- **WORK REQUIRED**
If a line in the data has the string "linarith", please show it.

** SUPPLIED DATA follows **

/-- **Degenerate vectors force `det F = 0`.**  If `H(x₀) ⪯ 0` (as forms), `φ_v` vanishes at three points
`0 < x₁ < x₂ < x₃` one of which is `x₀`, and `v ≠ 0`, then `det (X^e J + ∑ X^{d k} P k) = 0`. [folklore] -/
theorem det_eq_zero_of_degenerate [DecidableEq ι] (e : ℕ) (d : κ → ℕ) {J : Matrix ι ι ℝ}
    {P : κ → Matrix ι ι ℝ} (hJ : J.IsSymm) (hP : ∀ k, (P k).PosSemidef) {x₀ : ℝ} (hx₀ : 0 < x₀)
    (hle : ∀ u : ι → ℝ, u ⬝ᵥ ((J + ∑ k, (x₀ ^ d k / x₀ ^ e) • P k) *ᵥ u) ≤ 0)
    {v : ι → ℝ} (hv : v ≠ 0) (hv0 : v ⬝ᵥ ((J + ∑ k, (x₀ ^ d k / x₀ ^ e) • P k) *ᵥ v) = 0)
    {x₁ x₂ x₃ : ℝ} (hx₁ : 0 < x₁) (h12 : x₁ < x₂) (h23 : x₂ < x₃)
    (hz₁ : v ⬝ᵥ ((J + ∑ k, (x₁ ^ d k / x₁ ^ e) • P k) *ᵥ v) = 0)
    (hz₂ : v ⬝ᵥ ((J + ∑ k, (x₂ ^ d k / x₂ ^ e) • P k) *ᵥ v) = 0)
    (hz₃ : v ⬝ᵥ ((J + ∑ k, (x₃ ^ d k / x₃ ^ e) • P k) *ᵥ v) = 0) :
    Matrix.det (((Polynomial.X : Polynomial ℝ) ^ e) • J.map Polynomial.C
        + ∑ k, ((Polynomial.X : Polynomial ℝ) ^ d k) • (P k).map Polynomial.C) = 0 := by
  have hkill := letters_kill_of_three_zeros e d J hP v hx₁ h12 h23 hz₁ hz₂ hz₃
  -- `−H(x₀)` is positive semidefinite, its form vanishes at `v`, so `H(x₀) v = 0`
  have hsymm : (J + ∑ k, (x₀ ^ d k / x₀ ^ e) • P k).IsSymm := isSymm_hform e d hJ hP x₀
  have hpsd : (-(J + ∑ k, (x₀ ^ d k / x₀ ^ e) • P k)).PosSemidef := by
    refine Matrix.PosSemidef.of_dotProduct_mulVec_nonneg ?_ fun u => ?_
    · exact Matrix.isHermitian_iff_isSymm.2 hsymm.neg
    · rw [star_trivial, Matrix.neg_mulVec, dotProduct_neg]
      exact neg_nonneg.2 (hle u)
  have hker₀ : (J + ∑ k, (x₀ ^ d k / x₀ ^ e) • P k) *ᵥ v = 0 := by
    have h := hpsd.dotProduct_mulVec_zero_iff v
    rw [star_trivial, Matrix.neg_mulVec, dotProduct_neg, neg_eq_zero, neg_eq_zero] at h
    exact h.1 hv0
  -- hence `H(x) v = 0` for every `x > 0`, and `det F` vanishes on `(0, ∞)`
  have hker : ∀ x : ℝ, 0 < x → (J + ∑ k, (x ^ d k / x ^ e) • P k) *ᵥ v = 0 := fun x hx => by
    rw [hform_mulVec_const e d J P v hkill hx.ne' hx₀.ne', hker₀]
  refine Polynomial.eq_zero_of_infinite_isRoot _ (Set.infinite_of_forall_exists_gt fun a => ?_)
  refine ⟨max a 0 + 1, ?_, by linarith [le_max_left a 0]⟩
  have hxpos : 0 < max a 0 + 1 := by linarith [le_max_right a 0]
  have hdet : (J + ∑ k, ((max a 0 + 1) ^ d k / (max a 0 + 1) ^ e) • P k).det = 0 :=
    Matrix.exists_mulVec_eq_zero_iff.1 ⟨v, hv, hker _ hxpos⟩
  exact (det_hform_eq_zero_iff e d J P hxpos.ne').1 hdet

** End of SUPPLIED DATA **

- **TASK ANSWER**
  refine ⟨max a 0 + 1, ?_, by linarith [le_max_left a 0]⟩
  have hxpos : 0 < max a 0 + 1 := by linarith [le_max_right a 0]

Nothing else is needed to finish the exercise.